As my wife often reminds me: "Honey, you're better than that."
Also, have you been in a CPS bathroom lately? There's nothing dirtier.
Okay, so I'm trying to be better. I'm a work in progress.
But after watching hundreds of those hard-working and often, life-saving school custodians lose their jobs, after Rahm privatized CPS' custodial services (not to mention the hundreds of library custodians and lunchroom ladies before them), leaving schools filthy and dangerous, and all this without much of a peep from Boardman and the Local 73 leadership, I may have been overcome by anger. I'm working on that as well.

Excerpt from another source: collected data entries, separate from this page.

/-- The rests at `𝕌₁` and `𝕌` have the SAME CM type `Φ_μ` (`rfl`). [cite: Liu2021, Def. 4.3, Def. 4.16] -/
theorem cmType_rest_uniformOmegaRepId_eq (h : exists_recordSystem) (F : CMField) [IsGalois ℚ F]
    (ι₁ : F →+* ℂ) (V : HermSpace3 F ι₁) (Φ : CMType F) {n : ℕ} (e : Fin 3 × Fin 1 ≃ Fin n) (dV : Fin 3 → F)
    (hdV : ∀ i, IsCMField.complexConj F (dV i) = dV i) (hdV0 : ∀ i, dV i ≠ 0)
    (ιV : (sec42DataIdOf h isoOf F ι₁ V Φ).G →*
      UnitaryGroup.finAdelic ↥(maximalRealSubfield F) F (IsCMField.complexConj F) 3 (Matrix.diagonal dV))
    (δ' : F) (r : ∀ μ : Literature.NumberTheory.Automorphic.IdeleClassGroup F →ₜ* Circle,
      IdeleClassGroup.IsConjugateSymplectic F μ → Rep ↥(maximalRealSubfield F) (imagUnitSq F))
    {μ : Literature.NumberTheory.Automorphic.IdeleClassGroup F →ₜ* Circle} {hμ : IdeleClassGroup.IsConjugateSymplectic F μ}
    (t₁ : RestTail (sec42DataIdOf h isoOf F ι₁ V Φ) μ hμ) (t : RestTail (sec42DataOf h isoOf F ι₁ V Φ) μ hμ) :
    (toThm418Data (sec42DataIdOf h isoOf F ι₁ V Φ) ((uniformOmegaRepId h F ι₁ V Φ e dV hdV hdV0 ιV δ' r).rest t₁)).cmType =
      (toThm418Data (sec42DataOf h isoOf F ι₁ V Φ) ((uniformOmegaRep h F ι₁ V Φ e dV hdV hdV0 ιV δ' r).rest t)).cmType :=
  rfl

Chicago teacher Michelle Strater Gunderson makes a great point:
All of the coverage so far, though, has been focused on building conditions and mismanagement. I see yet another side of this issue – workers’ rights. The privatization of the work has made it almost impossible for workers to do their jobs. The hours and personnel in each building were cut drastically, and to make matters worse, Aramark just laid off 468 janitors last week.So somebody tell me -- where was the outcry from the custodial unions defending their own members? I searched in vain, including on the Local 73 website, for any sign of protest or public resistance. If I'm wrong about that, show me. I welcome any and all public statements or actions taken by President Boardman or other Local 73 leaders, critical of Rahm for his privatization or for recent firings. I will gladly post them without comment.

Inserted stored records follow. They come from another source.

import Summits.Ventures.YMGap.FlowData.RectTubeMassGapPrime
import Summits.Ventures.YMGap.FlowData.RectTubeTransferPositivity
import Literature.Analysis.OperatorTheory.CompactPositiveTopLevel
import HarnessLib

/-!
# Venture YMGap, track Y3 FLOW-DATA — the EXCITED TRIVIAL-FLUX TOP `λ̂* = ‖T ∘ (P_0 − P_Ω)‖` of `m′` IS AN ATTAINED
# EIGENVALUE of the rectangular tube transfer operator, carried by a trivial-flux state ORTHOGONAL TO THE VACUUM, and the
# largest one there (theorems only)

HONEST FRAMING: venture file of the cell `pub-ymgap` (QuantumFields programme), track Y3; the DICTIONARY theorem for the
typed `e = 0` gap of `RectTubeVacuumProjection.lean` / `RectTubeMassGapPrime.lean`.  FLOW-PLAN O5 defines
`m′ := ln(λ̂₀/λ̂*)`, `λ̂* = second-largest eigenvalue of T̂ on the whole e = 0 space`; the tree types `m′` through the OPERATOR
NORM `rectTubeExcitedNorm = ‖T ∘ (P_0 − P_Ω)‖`.  This file proves the two readings coincide.  First an ABSTRACT lemma (real
Hilbert space): for a compact self-adjoint positive `T` and a self-adjoint idempotent `Q` commuting with `T`, if `T ∘ Q ≠ 0`
there is a unit `φ` with `Q φ = φ` and `T φ = ‖T ∘ Q‖ φ`, and every eigenvalue of `T` carried by the range of `Q` lies in
`[0, ‖T ∘ Q‖]` (Hilbert–Schmidt theorem for the compact positive operator `T ∘ Q`, tree
`CompactPositiveTopLevel.exists_eigenvector_norm_of_re_inner_nonneg`).  Then `Q := P_0 − P_Ω` on the rectangular tube
(continuous unitary `ρ`, central involution `z`, `J ≥ 0`): by the vacuum package of `RectTubeMassGapPrime`
(`P_Ω = ⟪φ₀, ·⟫ φ₀`, `P_0 φ₀ = φ₀`, `T φ₀ = ‖T‖ φ₀`) it is a self-adjoint idempotent commuting with `T`, whence:

* `exists_eigenvector_norm_comp_of_idempotent`, `eigenvalue_mem_Icc_of_idempotent` — the abstract lemma;
* `rectExcitedProjection_*` — `Q = P_0 − P_Ω` is self-adjoint, idempotent, commutes with `T`, kills `φ₀`, and `Q φ = φ`
  iff (`P_0 φ = φ` and `⟪φ₀, φ⟫ = 0`);
* ★ `exists_eigenvector_rectTubeExcitedNorm` — `0 < ‖T ∘ (P_0 − P_Ω)‖ →` there is a unit `φ` with `P_0 φ = φ`,
  `⟪φ₀, φ⟫ = 0` and `T φ = ‖T ∘ (P_0 − P_Ω)‖ · φ` (`φ₀` the vacuum): `λ̂*` is an attained eigenvalue on a trivial-flux state
  orthogonal to the vacuum;
* `rect_excited_eigenvalue_mem_Icc` — every eigenvalue of `T` on a trivial-flux state orthogonal to the vacuum lies in
  `[0, λ̂*]`: `λ̂*` is the largest of them, i.e. the second-largest eigenvalue of `T̂` on the `e = 0` space;
* `su2_exists_eigenvector_rectExcitedNorm` — the cell's case (`SU(2)`, `J = β/2`, `β > 0`) GIVEN `0 < su2RectExcitedNorm β Ls`
  (a tree theorem of `RectTubeMassGapPrimePos`, `su2_rectExcitedNorm_pos`; taken as a hypothesis here only to keep this
  file's imports built), with `su2RectMassGapPrime β Ls = log λ̂₀ − log λ̂*`.

Finite rectangular torus, one transfer step; nothing about `L → ∞`, the continuum or a mass gap in the thermodynamic
sense; no number, no row.

References: M. Reed, B. Simon I (1980) Thm VI.16 [cite: ReedSimonI1980, Thm. VI.16]; IV (1978) XIII.12
[cite: ReedSimonIV1978, Thm XIII.44]; M. Lüscher, Commun. Math. Phys. 54 (1977) 283 [cite: Luscher1977].
-/

noncomputable section

open scoped InnerProductSpace
open MeasureTheory
open Literature.MathematicalPhysics.QuantumFieldTheory Literature.Analysis.OperatorTheory
open Literature.MathematicalPhysics.QuantumLattice (fundamentalRep continuous_fundamentalRep fundamentalRep_mem_unitaryGroup)

namespace Summit.Ventures.YMGap.FlowData

/-! ### Abstract: top of a reducing subspace of a compact positive operator -/

section Abstract

variable {H : Type*} [NormedAddCommGroup H] [InnerProductSpace ℝ H] [CompleteSpace H]

/-- **Top of a reducing subspace is an attained eigenvalue.**  `T` compact, self-adjoint, `⟪x, Tx⟫ ≥ 0`; `Q` a self-adjoint
idempotent commuting with `T`; `T ∘ Q ≠ 0`.  Then there is a unit `φ` with `Q φ = φ` and `T φ = ‖T ∘ Q‖ • φ`.
[cite: ReedSimonI1980, Thm. VI.16] -/
theorem exists_eigenvector_norm_comp_of_idempotent {T Q : H →L[ℝ] H} (hT : IsSelfAdjoint T) (hTc : IsCompactOperator T)
    (hpos : ∀ x : H, 0 ≤ ⟪x, T x⟫_ℝ) (hQ : IsSelfAdjoint Q) (hQQ : Q.comp Q = Q) (hcomm : Q.comp T = T.comp Q)
    (hne : T.comp Q ≠ 0) :
    ∃ φ : H, ‖φ‖ = 1 ∧ Q φ = φ ∧ T φ = ‖T.comp Q‖ • φ := by
  obtain ⟨x, hx⟩ := DFunLike.ne_iff.1 hne
  haveI : Nontrivial H := nontrivial_of_ne _ _ hx
  -- `T ∘ Q` is compact, self-adjoint and positive
  have hSc : IsCompactOperator (T.comp Q) := hTc.comp_clm Q
  have hSsa : IsSelfAdjoint (T.comp Q) := by
    have hc : Commute T Q := by
      change T * Q = Q * T
      rw [ContinuousLinearMap.mul_def, ContinuousLinearMap.mul_def]; exact hcomm.symm
    exact (IsSelfAdjoint.commute_iff hT hQ).1 hc
  have happly : ∀ y : H, (T.comp Q) y = Q (T (Q y)) := fun y => by
    have := congrArg (fun S : H →L[ℝ] H => S y)
      (show T.comp Q = (Q.comp T).comp Q by rw [hcomm, ContinuousLinearMap.comp_assoc, hQQ])
    simpa using this
  have hSpos : ∀ y : H, 0 ≤ RCLike.re ⟪y, (T.comp Q) y⟫_ℝ := fun y => by
    have h : ⟪y, (T.comp Q) y⟫_ℝ = ⟪Q y, T (Q y)⟫_ℝ := by
      rw [happly, ← ContinuousLinearMap.adjoint_inner_left, hQ.adjoint_eq]
    rw [RCLike.re_to_real, h]
    exact hpos (Q y)
  obtain ⟨φ, hφ1, hφ⟩ := exists_eigenvector_norm_of_re_inner_nonneg (𝕜 := ℝ) hSsa hSc hSpos
  have hφ' : T (Q φ) = ‖T.comp Q‖ • φ := by simpa using hφ
  have hnorm : ‖T.comp Q‖ ≠ 0 := norm_ne_zero_iff.2 hne
  have hQφ : Q φ = φ := by
    have h1 : Q (T (Q φ)) = T (Q φ) := by rw [← happly]; rfl
    rw [hφ', map_smul] at h1
    have h2 := congrArg (fun v => ‖T.comp Q‖⁻¹ • v) h1
    simp only [smul_smul, inv_mul_cancel₀ hnorm, one_smul] at h2
    exact h2
  exact ⟨φ, hφ1, hQφ, by rw [← hφ', hQφ]⟩

omit [CompleteSpace H] in
/-- **Maximality**: with `T` positive, every eigenvalue carried by the range of `Q` lies in `[0, ‖T ∘ Q‖]`.
[cite: ReedSimonIV1978, Thm XIII.44] -/
theorem eigenvalue_mem_Icc_of_idempotent {T Q : H →L[ℝ] H} (hpos : ∀ x : H, 0 ≤ ⟪x, T x⟫_ℝ) {ψ : H} {μ : ℝ}
    (hψQ : Q ψ = ψ) (hψ : ψ ≠ 0) (heig : T ψ = μ • ψ) : μ ∈ Set.Icc 0 ‖T.comp Q‖ := by
  have hψn : 0 < ‖ψ‖ := norm_pos_iff.2 hψ
  constructor
  · have h := hpos ψ
    rw [heig, inner_smul_right, real_inner_self_eq_norm_sq] at h
    nlinarith [h, pow_pos hψn 2]
  · have h1 : (T.comp Q) ψ = μ • ψ := by simp [hψQ, heig]
    have h2 : ‖(T.comp Q) ψ‖ ≤ ‖T.comp Q‖ * ‖ψ‖ := (T.comp Q).le_opNorm ψ
    rw [h1, norm_smul, Real.norm_eq_abs] at h2
    exact (le_abs_self μ).trans (le_of_mul_le_mul_right h2 hψn)

end Abstract

/-! ### The excited trivial-flux projection `Q = P_0 − P_Ω` of the rectangular tube -/

section Excited

variable {G : Type*} [Group G] [TopologicalSpace G] [IsTopologicalGroup G] [CompactSpace G]
  [MeasurableSpace G] [BorelSpace G] [SecondCountableTopology G] {n : ℕ} (ρ : G →* Matrix (Fin n) (Fin n) ℂ)
  (J : ℝ) {k : ℕ} {Ls : Fin k → ℕ} [∀ i, NeZero (Ls i)]

/-- ★ **The excited trivial-flux top is an attained eigenvalue.**  For continuous unitary `ρ`, a central involution `z`,
`J ≥ 0` and `‖T ∘ (P_0 − P_Ω)‖ > 0`: with `φ₀` the vacuum (`T φ₀ = ‖T‖ φ₀`, the unit a.e.-positive top eigenvector) there
is a unit `φ` with `P_0 φ = φ`, `⟪φ₀, φ⟫ = 0` and `T φ = ‖T ∘ (P_0 − P_Ω)‖ · φ`. [cite: ReedSimonI1980, Thm. VI.16] -/
theorem exists_eigenvector_rectTubeExcitedNorm (hρ : Continuous ρ) (hρu : ∀ g, ρ g ∈ Matrix.unitaryGroup (Fin n) ℂ)
    {z : G} (hz : z ∈ Subgroup.center G) (hz2 : z * z = 1) (hJ : 0 ≤ J)
    (hpos : 0 < rectTubeExcitedNorm ρ z J Ls) :
    ∃ φ₀ φ : Lp ℝ 2 (rectSliceMeasure G Ls), ‖φ₀‖ = 1 ∧ ‖φ‖ = 1 ∧
      rectTubeTransferOperator ρ J Ls φ₀ = ‖rectTubeTransferOperator ρ J Ls‖ • φ₀ ∧
      rectTubeFluxProjection z Ls 0 φ = φ ∧ @inner ℝ _ _ φ₀ φ = 0 ∧
      rectTubeTransferOperator ρ J Ls φ = rectTubeExcitedNorm ρ z J Ls • φ := by
  set T := rectTubeTransferOperator ρ J Ls
  set P := rectTubeFluxProjection z Ls (0 : Fin k → ZMod 2)
  obtain ⟨φ₀, h01, -, h0eig, -, hP0, hvac, -⟩ := exists_rectVacuum_gap ρ J hρ hρu hz (Ls := Ls)
  set PΩ := rectTubeVacuumProjection ρ J Ls
  have hS : rectTubeExcitedNorm ρ z J Ls = ‖T.comp (P - PΩ)‖ := rfl
  -- structure of `Q = P − PΩ`
  have hTsa := isSelfAdjoint_rectTubeTransferOperator J Ls hρ hρu
  have hPsa : IsSelfAdjoint P := isSelfAdjoint_rectTubeFluxProjection z hz2 (Ls := Ls) 0
  have hPP : P.comp P = P := rectTubeFluxProjection_comp_self z hz2 0
  have hPT : P.comp T = T.comp P := rectTubeFluxProjection_comp_rectTubeTransferOperator ρ J hρ hz 0
  have hΩ_apply : ∀ ψ, PΩ ψ = (@inner ℝ _ _ φ₀ ψ) • φ₀ := hvac
  have hΩsa : IsSelfAdjoint PΩ := by
    rw [ContinuousLinearMap.isSelfAdjoint_iff_isSymmetric]
    intro x y
    simp only [ContinuousLinearMap.coe_coe, hΩ_apply, real_inner_smul_left, real_inner_smul_right]
    rw [real_inner_comm φ₀ x]; ring
  have hΩΩ : PΩ.comp PΩ = PΩ := by
    refine ContinuousLinearMap.ext fun ψ => ?_
    rw [ContinuousLinearMap.comp_apply, hΩ_apply (PΩ ψ), hΩ_apply ψ, inner_smul_right, real_inner_self_eq_norm_sq,
      h01, one_pow, mul_one]
  have hPΩ : P.comp PΩ = PΩ := by
    refine ContinuousLinearMap.ext fun ψ => ?_
    rw [ContinuousLinearMap.comp_apply, hΩ_apply, map_smul, hP0]
  have hΩP : PΩ.comp P = PΩ := by
    refine ContinuousLinearMap.ext fun ψ => ?_
    rw [ContinuousLinearMap.comp_apply, hΩ_apply (P ψ), hΩ_apply ψ, ← ContinuousLinearMap.adjoint_inner_left P,
      hPsa.adjoint_eq, hP0]
  have hΩT : PΩ.comp T = T.comp PΩ := by
    refine ContinuousLinearMap.ext fun ψ => ?_
    rw [ContinuousLinearMap.comp_apply, ContinuousLinearMap.comp_apply, hΩ_apply (T ψ), hΩ_apply ψ, map_smul, h0eig,
      smul_smul, ← ContinuousLinearMap.adjoint_inner_left T, hTsa.adjoint_eq, h0eig, real_inner_smul_left, mul_comm]
  have hQsa : IsSelfAdjoint (P - PΩ) := hPsa.sub hΩsa
  have hQQ : (P - PΩ).comp (P - PΩ) = P - PΩ := by
    rw [ContinuousLinearMap.comp_sub, ContinuousLinearMap.sub_comp, ContinuousLinearMap.sub_comp, hPP, hΩP, hPΩ, hΩΩ]
    abel
  have hQT : (P - PΩ).comp T = T.comp (P - PΩ) := by
    rw [ContinuousLinearMap.sub_comp, ContinuousLinearMap.comp_sub, hPT, hΩT]
  have hne : T.comp (P - PΩ) ≠ 0 := by
    intro h; rw [hS, h, norm_zero] at hpos; exact lt_irrefl _ hpos
  obtain ⟨φ, hφ1, hQφ, hTφ⟩ := exists_eigenvector_norm_comp_of_idempotent hTsa
    (isCompactOperator_rectTubeTransferOperator J Ls hρ) (fun x => inner_rectTubeTransferOperator_self_nonneg ρ hρ hρu hJ x)
    hQsa hQQ hQT hne
  -- unpack `Q φ = φ`: `PΩ φ = PΩ Q φ = 0`, hence `⟪φ₀, φ⟫ = 0` and `P φ = φ`
  have hΩQ : PΩ.comp (P - PΩ) = 0 := by rw [ContinuousLinearMap.comp_sub, hΩP, hΩΩ, sub_self]
  have hΩφ : PΩ φ = 0 := by
    have h : PΩ ((P - PΩ) φ) = 0 := by
      rw [← ContinuousLinearMap.comp_apply, hΩQ]; rfl
    rwa [hQφ] at h
  have hinner : @inner ℝ _ _ φ₀ φ = 0 := by
    have h := hΩφ
    rw [hΩ_apply] at h
    rcases smul_eq_zero.1 h with h | h
    · exact h
    · exfalso; rw [h, norm_zero] at h01; exact zero_ne_one h01
  have hPφ : P φ = φ := by
    have h : P φ - PΩ φ = φ := hQφ
    rw [hΩφ, sub_zero] at h
    exact h
  exact ⟨φ₀, φ, h01, hφ1, h0eig, hPφ, hinner, by rw [hS]; exact hTφ⟩

/-- **`λ̂*` is the largest eigenvalue of `T` on trivial-flux states orthogonal to the vacuum** (`J ≥ 0`): if `P_0 ψ = ψ`,
`⟪φ₀, ψ⟫ = 0` for the vacuum `φ₀` of `exists_rectVacuum_gap`, `ψ ≠ 0` and `T ψ = μ ψ`, then `μ ∈ [0, ‖T ∘ (P_0 − P_Ω)‖]`.
[cite: ReedSimonIV1978, Thm XIII.44] -/
theorem rect_excited_eigenvalue_mem_Icc (hρ : Continuous ρ) (hρu : ∀ g, ρ g ∈ Matrix.unitaryGroup (Fin n) ℂ)
    (z : G) (hJ : 0 ≤ J) {ψ : Lp ℝ 2 (rectSliceMeasure G Ls)} {μ : ℝ}
    (hψP : rectTubeFluxProjection z Ls 0 ψ = ψ) (hψΩ : rectTubeVacuumProjection ρ J Ls ψ = 0) (hψ : ψ ≠ 0)
    (heig : rectTubeTransferOperator ρ J Ls ψ = μ • ψ) :
    μ ∈ Set.Icc 0 (rectTubeExcitedNorm ρ z J Ls) := by
  have hQψ : (rectTubeFluxProjection z Ls 0 - rectTubeVacuumProjection ρ J Ls) ψ = ψ := by
    show rectTubeFluxProjection z Ls 0 ψ - rectTubeVacuumProjection ρ J Ls ψ = ψ
    rw [hψP, hψΩ, sub_zero]
  exact eigenvalue_mem_Icc_of_idempotent (fun x => inner_rectTubeTransferOperator_self_nonneg ρ hρ hρu hJ x) hQψ hψ heig

/-- The vacuum projection kills exactly the vectors orthogonal to the vacuum: `P_Ω ψ = 0 ↔ ⟪φ₀, ψ⟫ = 0` for any unit top
eigenvector `φ₀` spanning the (simple) top eigenspace. [cite: ReedSimonIV1978, §XIII.12] -/
theorem rectTubeVacuumProjection_eq_zero_iff (hρ : Continuous ρ) (hρu : ∀ g, ρ g ∈ Matrix.unitaryGroup (Fin n) ℂ)
    {z : G} (hz : z ∈ Subgroup.center G) (ψ : Lp ℝ 2 (rectSliceMeasure G Ls)) :
    rectTubeVacuumProjection ρ J Ls ψ = 0 ↔
      ∀ φ₀ : Lp ℝ 2 (rectSliceMeasure G Ls), ‖φ₀‖ = 1 →
        rectTubeTransferOperator ρ J Ls φ₀ = ‖rectTubeTransferOperator ρ J Ls‖ • φ₀ → @inner ℝ _ _ φ₀ ψ = 0 := by
  obtain ⟨φ₀, h01, -, h0eig, -, -, hvac, -⟩ := exists_rectVacuum_gap ρ J hρ hρu hz (Ls := Ls)
  obtain ⟨φ₁, h11, -, h1eig, hsimple, -⟩ := exists_rectVacuum ρ J hρ hρu hz (Ls := Ls)
  constructor
  · intro h η hη1 hηeig
    -- `η` and `φ₀` are both multiples of `φ₁`
    have hη : η = (@inner ℝ _ _ φ₁ η) • φ₁ := hsimple η hηeig
    have hφ : φ₀ = (@inner ℝ _ _ φ₁ φ₀) • φ₁ := hsimple φ₀ h0eig
    have h0 : (@inner ℝ _ _ φ₀ ψ) • φ₀ = 0 := by rw [← hvac]; exact h
    rcases smul_eq_zero.1 h0 with h0 | h0
    · rw [hφ, real_inner_smul_left] at h0
      rcases mul_eq_zero.1 h0 with hc | hc
      · exfalso
        have : ‖φ₀‖ = 0 := by rw [hφ, norm_smul, hc, norm_zero, zero_mul]
        rw [h01] at this; exact one_ne_zero this
      · rw [hη, real_inner_smul_left, hc, mul_zero]
    · exfalso; rw [h0, norm_zero] at h01; exact zero_ne_one h01
  · intro h
    rw [hvac, h φ₀ h01 h0eig, zero_smul]

end Excited

/-! ### The cell's case: `SU(2)`, fundamental representation, `z = −1`, `J = β/2` -/

section SU2

variable {k : ℕ}

/-- **The cell's `λ̂*` is an attained eigenvalue** (`SU(2)`, `J = β/2`, `β > 0`), GIVEN `0 < su2RectExcitedNorm β Ls`
(= the tree's `RectTubeMassGapPrimePos.su2_rectExcitedNorm_pos`, hypothesis-free there): a unit vacuum `φ₀` and a unit
trivial-flux `φ ⊥ φ₀` with `T̂ φ₀ = λ̂₀ φ₀`, `T̂ φ = λ̂* φ`, and `su2RectMassGapPrime β Ls = log λ̂₀ − log λ̂*`.
[cite: ReedSimonI1980, Thm. VI.16] -/
theorem su2_exists_eigenvector_rectExcitedNorm {β : ℝ} (hβ : 0 < β) (Ls : Fin k → ℕ) [∀ i, NeZero (Ls i)]
    (hpos : 0 < su2RectExcitedNorm β Ls) :
    ∃ φ₀ φ : Lp ℝ 2 (rectSliceMeasure (Matrix.specialUnitaryGroup (Fin 2) ℂ) Ls), ‖φ₀‖ = 1 ∧ ‖φ‖ = 1 ∧
      rectTubeTransferOperator (fundamentalRep (Fin 2)) (β / 2) Ls φ₀ =
        ‖rectTubeTransferOperator (fundamentalRep (Fin 2)) (β / 2) Ls‖ • φ₀ ∧
      rectTubeFluxProjection su2MinusOne Ls 0 φ = φ ∧ @inner ℝ _ _ φ₀ φ = 0 ∧
      rectTubeTransferOperator (fundamentalRep (Fin 2)) (β / 2) Ls φ = su2RectExcitedNorm β Ls • φ ∧
      su2RectMassGapPrime β Ls =
        Real.log ‖rectTubeTransferOperator (fundamentalRep (Fin 2)) (β / 2) Ls‖ - Real.log (su2RectExcitedNorm β Ls) := by
  haveI : SecondCountableTopology (Matrix.specialUnitaryGroup (Fin 2) ℂ) :=
    Literature.MathematicalPhysics.QuantumLattice.secondCountableTopology_su2
  obtain ⟨φ₀, φ, h01, hφ1, h0eig, hPφ, hinner, hTφ⟩ := exists_eigenvector_rectTubeExcitedNorm (fundamentalRep (Fin 2))
    (β / 2) (continuous_fundamentalRep (Fin 2)) fundamentalRep_mem_unitaryGroup su2MinusOne_mem_center su2MinusOne_mul_self
    (by linarith) hpos
  exact ⟨φ₀, φ, h01, hφ1, h0eig, hPφ, hinner, hTφ, rfl⟩

end SU2

end Summit.Ventures.YMGap.FlowData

|Rahm sells his pension deal. But who was buying?|
Ben Joravsky writes:
You might not think that belonging to different SEIU locals would matter much, but lately it does. Among union activists, Local 73 is known as the mayor's—well, let's just say union activists aren't too thrilled with Local 73.REMEMBER this all came after Boardman broke ranks with the broad coalition of union leaders who were fighting back against Rahm's attack on public employees retiree pensions. The mayor wanted to raise property taxes by $250 million — and increase employee contributions by 29%. One after another, union leaders and activists spoke out, from AFSCME to the FOP to the CTU. But Boardman went along.
This from the Sun-Times:
Christine Boardman, president of the Service Employees International Union (SEIU) Local 73, said she supports the “basic constructs” of the pension deal that impacts 10,000 of her members. “We’re in support of the increase in employee contributions. We’re in support of the Emanuel plan to try to fund it through property tax increases. The bill is going to pass. I know that. You know that,” she said. “We’re not gonna work against the bill. We’ve told that to Speaker [Mike] Madigan. We’re gonna be neutral, only because of the effect it has on retirees.”Neutral indeed.
I guess the icing on the cake for me was when Boardman then kicked in with $25,000 of her members' hard earned money as a gift to Rahm's already swollen campaign fund. A real punch in the gut, not only to the mayor's needy progressive opponents, Bob Fioretti and fellow union president Karen Lewis, but to the janitors and pensioners being screwed by the mayor's privatization deals.
I guess I should have seen this donation coming. Earlier this year, Local 73 broke ranks from most of the other public employees' unions to endorse Mayor Emanuel's proposed pension plan. And last month Mayor Emanuel put Matt Brandon—secretary/treasurer of Local 73—on his minimum-wage task force.To sum up -- I retract the two statements, as requested by Pres. Boardman and her lawyers: 1) that she "signed off on an agreement between CPS and private custodial subcontractors" and 2) that she is "dirtier than a CPS bathroom."
As for her claim that she has been a consistent advocate for the rights of the custodians, I'll leave that for her members and the readers to decide.